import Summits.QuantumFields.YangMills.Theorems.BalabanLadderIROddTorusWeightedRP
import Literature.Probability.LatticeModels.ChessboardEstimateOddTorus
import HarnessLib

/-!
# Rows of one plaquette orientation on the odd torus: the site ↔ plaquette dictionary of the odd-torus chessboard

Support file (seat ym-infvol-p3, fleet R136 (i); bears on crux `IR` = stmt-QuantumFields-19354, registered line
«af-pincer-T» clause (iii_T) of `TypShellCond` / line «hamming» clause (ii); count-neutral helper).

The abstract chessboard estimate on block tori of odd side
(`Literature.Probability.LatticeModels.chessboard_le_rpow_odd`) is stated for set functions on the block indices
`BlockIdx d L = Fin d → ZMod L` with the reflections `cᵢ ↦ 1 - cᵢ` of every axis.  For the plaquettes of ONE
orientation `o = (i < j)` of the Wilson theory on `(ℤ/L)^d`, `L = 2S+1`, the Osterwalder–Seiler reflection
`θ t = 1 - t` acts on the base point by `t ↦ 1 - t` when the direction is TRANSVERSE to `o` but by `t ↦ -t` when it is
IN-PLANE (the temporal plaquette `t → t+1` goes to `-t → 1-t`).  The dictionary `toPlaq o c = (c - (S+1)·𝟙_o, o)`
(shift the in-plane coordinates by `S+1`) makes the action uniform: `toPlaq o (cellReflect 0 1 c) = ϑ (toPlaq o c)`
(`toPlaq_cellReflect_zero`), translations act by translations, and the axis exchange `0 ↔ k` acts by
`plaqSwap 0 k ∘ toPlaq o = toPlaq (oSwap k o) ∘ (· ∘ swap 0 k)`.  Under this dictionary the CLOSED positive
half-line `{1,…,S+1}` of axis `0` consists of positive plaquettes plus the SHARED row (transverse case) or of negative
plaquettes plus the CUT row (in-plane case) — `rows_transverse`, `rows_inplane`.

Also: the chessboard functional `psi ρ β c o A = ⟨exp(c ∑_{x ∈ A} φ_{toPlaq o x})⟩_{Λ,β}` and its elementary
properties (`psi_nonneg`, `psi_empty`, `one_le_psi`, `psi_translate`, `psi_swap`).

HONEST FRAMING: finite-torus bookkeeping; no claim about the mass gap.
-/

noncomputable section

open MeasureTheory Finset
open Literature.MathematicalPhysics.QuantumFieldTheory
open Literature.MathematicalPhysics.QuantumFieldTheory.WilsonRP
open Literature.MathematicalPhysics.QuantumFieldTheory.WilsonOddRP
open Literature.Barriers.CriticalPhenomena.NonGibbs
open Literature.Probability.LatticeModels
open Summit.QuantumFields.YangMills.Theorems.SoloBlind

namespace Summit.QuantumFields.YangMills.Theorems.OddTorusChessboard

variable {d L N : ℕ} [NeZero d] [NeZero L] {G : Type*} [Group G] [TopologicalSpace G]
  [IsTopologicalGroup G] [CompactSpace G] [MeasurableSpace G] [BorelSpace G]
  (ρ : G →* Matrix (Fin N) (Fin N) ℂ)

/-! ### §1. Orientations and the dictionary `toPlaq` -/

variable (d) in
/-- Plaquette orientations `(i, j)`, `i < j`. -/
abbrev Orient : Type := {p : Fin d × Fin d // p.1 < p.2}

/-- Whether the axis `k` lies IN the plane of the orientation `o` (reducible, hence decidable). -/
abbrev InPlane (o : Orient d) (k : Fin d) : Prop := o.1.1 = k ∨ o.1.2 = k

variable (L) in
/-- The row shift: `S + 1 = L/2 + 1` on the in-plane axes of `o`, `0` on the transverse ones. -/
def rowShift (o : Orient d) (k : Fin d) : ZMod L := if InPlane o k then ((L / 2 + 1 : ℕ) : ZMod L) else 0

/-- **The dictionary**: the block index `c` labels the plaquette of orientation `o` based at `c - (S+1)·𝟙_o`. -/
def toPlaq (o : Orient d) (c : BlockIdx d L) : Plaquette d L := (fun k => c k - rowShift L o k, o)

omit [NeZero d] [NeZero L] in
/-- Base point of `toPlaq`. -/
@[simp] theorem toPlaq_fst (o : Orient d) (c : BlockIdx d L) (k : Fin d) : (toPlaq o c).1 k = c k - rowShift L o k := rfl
☆ ☆ ☆ ☆ ☆
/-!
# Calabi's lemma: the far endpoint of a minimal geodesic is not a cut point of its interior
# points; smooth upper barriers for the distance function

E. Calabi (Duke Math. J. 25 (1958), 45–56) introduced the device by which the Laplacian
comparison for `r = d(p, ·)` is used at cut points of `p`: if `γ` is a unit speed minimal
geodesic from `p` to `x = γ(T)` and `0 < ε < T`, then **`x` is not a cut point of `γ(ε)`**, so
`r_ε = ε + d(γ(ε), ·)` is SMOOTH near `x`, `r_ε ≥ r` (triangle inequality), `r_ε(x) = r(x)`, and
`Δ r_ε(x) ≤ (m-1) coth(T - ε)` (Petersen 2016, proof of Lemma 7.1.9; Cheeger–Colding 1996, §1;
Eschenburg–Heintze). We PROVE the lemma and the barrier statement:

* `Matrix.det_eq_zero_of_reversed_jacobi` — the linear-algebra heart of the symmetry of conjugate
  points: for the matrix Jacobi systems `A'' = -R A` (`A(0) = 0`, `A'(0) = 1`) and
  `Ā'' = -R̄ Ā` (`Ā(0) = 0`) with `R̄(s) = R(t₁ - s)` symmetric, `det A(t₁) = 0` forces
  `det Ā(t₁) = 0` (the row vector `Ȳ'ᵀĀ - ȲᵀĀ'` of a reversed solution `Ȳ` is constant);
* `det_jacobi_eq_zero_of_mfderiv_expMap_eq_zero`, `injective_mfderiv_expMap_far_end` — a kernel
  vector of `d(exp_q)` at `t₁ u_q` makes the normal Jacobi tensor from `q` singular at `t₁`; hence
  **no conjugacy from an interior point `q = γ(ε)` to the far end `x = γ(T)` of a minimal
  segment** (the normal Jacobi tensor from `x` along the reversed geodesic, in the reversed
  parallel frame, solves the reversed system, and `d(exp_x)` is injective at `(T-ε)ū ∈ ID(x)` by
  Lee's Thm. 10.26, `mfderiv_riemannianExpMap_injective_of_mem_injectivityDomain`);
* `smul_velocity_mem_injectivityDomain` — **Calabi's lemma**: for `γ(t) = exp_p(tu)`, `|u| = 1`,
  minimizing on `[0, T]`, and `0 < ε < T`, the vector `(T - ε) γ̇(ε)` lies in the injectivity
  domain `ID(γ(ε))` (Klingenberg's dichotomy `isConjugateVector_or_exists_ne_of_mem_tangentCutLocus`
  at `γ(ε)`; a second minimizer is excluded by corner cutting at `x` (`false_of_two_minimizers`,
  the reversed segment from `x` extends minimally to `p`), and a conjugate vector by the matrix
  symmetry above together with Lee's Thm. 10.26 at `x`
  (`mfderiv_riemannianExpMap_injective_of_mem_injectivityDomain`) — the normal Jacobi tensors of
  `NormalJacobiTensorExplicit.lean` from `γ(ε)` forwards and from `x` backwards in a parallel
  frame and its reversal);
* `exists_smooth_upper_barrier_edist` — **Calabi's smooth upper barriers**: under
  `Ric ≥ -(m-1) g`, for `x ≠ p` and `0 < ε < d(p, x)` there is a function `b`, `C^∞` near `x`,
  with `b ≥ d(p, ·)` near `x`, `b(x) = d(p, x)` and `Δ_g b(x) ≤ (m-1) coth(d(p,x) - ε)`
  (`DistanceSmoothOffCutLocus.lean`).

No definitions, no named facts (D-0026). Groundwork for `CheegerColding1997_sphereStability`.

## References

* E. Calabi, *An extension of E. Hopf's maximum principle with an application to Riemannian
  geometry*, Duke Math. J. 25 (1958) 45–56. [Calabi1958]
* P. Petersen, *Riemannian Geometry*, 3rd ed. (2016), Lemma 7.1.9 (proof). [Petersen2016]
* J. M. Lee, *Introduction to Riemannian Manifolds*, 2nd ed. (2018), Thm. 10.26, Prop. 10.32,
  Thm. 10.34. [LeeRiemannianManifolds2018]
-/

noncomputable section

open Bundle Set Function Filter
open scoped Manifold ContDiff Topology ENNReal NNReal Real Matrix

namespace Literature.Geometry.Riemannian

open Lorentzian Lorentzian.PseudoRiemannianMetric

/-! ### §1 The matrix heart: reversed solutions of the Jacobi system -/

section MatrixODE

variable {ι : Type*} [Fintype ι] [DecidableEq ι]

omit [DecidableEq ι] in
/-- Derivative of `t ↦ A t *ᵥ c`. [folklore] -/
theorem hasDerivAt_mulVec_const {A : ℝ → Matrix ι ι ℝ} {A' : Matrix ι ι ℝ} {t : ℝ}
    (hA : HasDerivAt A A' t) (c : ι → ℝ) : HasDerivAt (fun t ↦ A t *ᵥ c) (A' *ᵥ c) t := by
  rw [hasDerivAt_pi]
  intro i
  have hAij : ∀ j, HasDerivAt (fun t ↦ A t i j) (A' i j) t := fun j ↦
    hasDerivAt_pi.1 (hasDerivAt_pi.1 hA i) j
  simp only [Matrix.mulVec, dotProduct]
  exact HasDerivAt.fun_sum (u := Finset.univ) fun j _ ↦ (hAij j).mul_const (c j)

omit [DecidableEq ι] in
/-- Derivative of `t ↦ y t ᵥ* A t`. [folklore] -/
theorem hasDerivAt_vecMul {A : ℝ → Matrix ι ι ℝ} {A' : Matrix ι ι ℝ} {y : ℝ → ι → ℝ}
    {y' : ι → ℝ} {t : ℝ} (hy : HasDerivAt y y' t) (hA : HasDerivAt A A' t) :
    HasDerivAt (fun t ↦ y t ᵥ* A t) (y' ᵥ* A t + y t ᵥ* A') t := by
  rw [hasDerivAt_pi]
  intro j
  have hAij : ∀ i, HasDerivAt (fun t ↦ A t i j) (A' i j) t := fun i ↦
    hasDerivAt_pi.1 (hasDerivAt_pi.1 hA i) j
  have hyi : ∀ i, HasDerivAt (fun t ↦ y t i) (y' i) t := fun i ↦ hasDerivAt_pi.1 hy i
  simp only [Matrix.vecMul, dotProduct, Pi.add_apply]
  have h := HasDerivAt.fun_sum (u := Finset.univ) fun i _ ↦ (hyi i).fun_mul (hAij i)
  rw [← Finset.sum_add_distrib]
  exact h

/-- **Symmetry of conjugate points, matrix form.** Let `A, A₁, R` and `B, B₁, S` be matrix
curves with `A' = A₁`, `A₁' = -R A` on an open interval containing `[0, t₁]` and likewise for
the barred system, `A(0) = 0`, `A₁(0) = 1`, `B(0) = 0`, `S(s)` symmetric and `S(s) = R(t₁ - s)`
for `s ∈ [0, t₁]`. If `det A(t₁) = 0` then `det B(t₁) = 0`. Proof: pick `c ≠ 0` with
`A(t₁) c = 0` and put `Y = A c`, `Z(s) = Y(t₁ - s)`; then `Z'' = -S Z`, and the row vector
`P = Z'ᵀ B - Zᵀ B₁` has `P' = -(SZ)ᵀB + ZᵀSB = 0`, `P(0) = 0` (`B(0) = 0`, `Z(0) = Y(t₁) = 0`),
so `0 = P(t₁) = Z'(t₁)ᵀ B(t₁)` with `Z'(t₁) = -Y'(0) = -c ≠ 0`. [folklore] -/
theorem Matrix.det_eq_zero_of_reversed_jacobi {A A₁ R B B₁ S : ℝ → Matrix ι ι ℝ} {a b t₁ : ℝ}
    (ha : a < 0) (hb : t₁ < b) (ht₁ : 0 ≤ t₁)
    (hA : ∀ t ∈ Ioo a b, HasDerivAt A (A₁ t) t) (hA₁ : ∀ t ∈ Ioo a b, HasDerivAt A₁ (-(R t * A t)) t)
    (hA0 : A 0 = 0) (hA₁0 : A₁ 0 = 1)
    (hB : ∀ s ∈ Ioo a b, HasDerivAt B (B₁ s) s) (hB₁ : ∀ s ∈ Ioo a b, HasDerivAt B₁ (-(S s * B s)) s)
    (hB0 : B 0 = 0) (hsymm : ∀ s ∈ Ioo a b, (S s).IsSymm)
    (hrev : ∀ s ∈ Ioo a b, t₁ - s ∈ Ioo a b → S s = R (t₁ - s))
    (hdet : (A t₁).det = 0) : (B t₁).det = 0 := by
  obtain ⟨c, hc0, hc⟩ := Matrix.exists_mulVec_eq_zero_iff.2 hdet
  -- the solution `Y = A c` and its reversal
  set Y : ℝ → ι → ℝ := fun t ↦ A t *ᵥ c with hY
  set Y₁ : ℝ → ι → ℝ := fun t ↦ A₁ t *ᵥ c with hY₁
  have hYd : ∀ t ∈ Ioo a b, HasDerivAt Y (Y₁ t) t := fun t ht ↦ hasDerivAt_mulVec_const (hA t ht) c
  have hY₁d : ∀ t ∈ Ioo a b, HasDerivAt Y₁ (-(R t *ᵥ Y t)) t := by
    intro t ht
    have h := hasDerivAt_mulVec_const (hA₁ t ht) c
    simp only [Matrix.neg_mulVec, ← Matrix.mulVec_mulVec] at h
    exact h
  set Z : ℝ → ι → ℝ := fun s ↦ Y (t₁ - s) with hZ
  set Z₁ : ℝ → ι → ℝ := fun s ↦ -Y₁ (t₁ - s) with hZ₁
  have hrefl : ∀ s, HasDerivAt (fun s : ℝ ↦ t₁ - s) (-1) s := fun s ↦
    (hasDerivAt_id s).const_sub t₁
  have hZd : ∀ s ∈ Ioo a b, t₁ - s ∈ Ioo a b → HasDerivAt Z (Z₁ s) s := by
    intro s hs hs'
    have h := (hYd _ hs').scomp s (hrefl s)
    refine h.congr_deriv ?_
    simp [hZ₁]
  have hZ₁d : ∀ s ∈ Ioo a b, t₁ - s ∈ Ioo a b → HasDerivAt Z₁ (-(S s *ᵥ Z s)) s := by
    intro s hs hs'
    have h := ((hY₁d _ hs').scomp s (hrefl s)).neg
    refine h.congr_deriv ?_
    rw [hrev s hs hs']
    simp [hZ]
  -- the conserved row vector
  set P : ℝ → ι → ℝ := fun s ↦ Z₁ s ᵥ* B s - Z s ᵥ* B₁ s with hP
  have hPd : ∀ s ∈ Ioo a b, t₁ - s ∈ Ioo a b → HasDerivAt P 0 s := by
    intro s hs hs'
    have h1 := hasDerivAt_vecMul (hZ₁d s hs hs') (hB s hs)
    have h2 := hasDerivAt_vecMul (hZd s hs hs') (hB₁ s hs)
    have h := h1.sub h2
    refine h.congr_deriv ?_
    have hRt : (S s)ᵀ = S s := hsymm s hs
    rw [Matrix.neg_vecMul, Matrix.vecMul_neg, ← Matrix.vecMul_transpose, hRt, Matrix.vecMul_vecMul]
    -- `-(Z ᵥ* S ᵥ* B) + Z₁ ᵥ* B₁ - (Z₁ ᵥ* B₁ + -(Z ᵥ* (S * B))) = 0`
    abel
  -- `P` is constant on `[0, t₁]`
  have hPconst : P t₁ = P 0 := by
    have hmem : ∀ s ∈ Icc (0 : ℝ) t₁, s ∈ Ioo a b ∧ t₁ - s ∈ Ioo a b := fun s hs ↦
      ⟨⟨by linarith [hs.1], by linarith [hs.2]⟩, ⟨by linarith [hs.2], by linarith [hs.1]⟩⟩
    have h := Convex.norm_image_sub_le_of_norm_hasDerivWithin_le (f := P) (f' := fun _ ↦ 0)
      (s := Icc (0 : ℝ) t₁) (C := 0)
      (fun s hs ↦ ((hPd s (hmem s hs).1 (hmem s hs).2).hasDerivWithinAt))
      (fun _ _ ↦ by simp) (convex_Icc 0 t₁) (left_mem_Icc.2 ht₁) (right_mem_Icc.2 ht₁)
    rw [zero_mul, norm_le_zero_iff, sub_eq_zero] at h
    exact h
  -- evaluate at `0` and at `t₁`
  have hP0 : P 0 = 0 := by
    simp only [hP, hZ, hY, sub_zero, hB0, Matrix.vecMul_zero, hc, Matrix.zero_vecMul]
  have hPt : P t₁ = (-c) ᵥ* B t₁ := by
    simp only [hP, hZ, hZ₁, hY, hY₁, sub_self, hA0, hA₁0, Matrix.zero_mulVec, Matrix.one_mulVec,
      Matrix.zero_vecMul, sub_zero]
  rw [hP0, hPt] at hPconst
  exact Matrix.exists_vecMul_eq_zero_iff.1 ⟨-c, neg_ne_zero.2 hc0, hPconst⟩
☆ ☆ ☆ ☆ ☆
## Directions
Copy from the entries only those lines that hold the word "hdet".

## Answer for this exercise
    (hdet : (A t₁).det = 0) : (B t₁).det = 0 := by
  obtain ⟨c, hc0, hc⟩ := Matrix.exists_mulVec_eq_zero_iff.2 hdet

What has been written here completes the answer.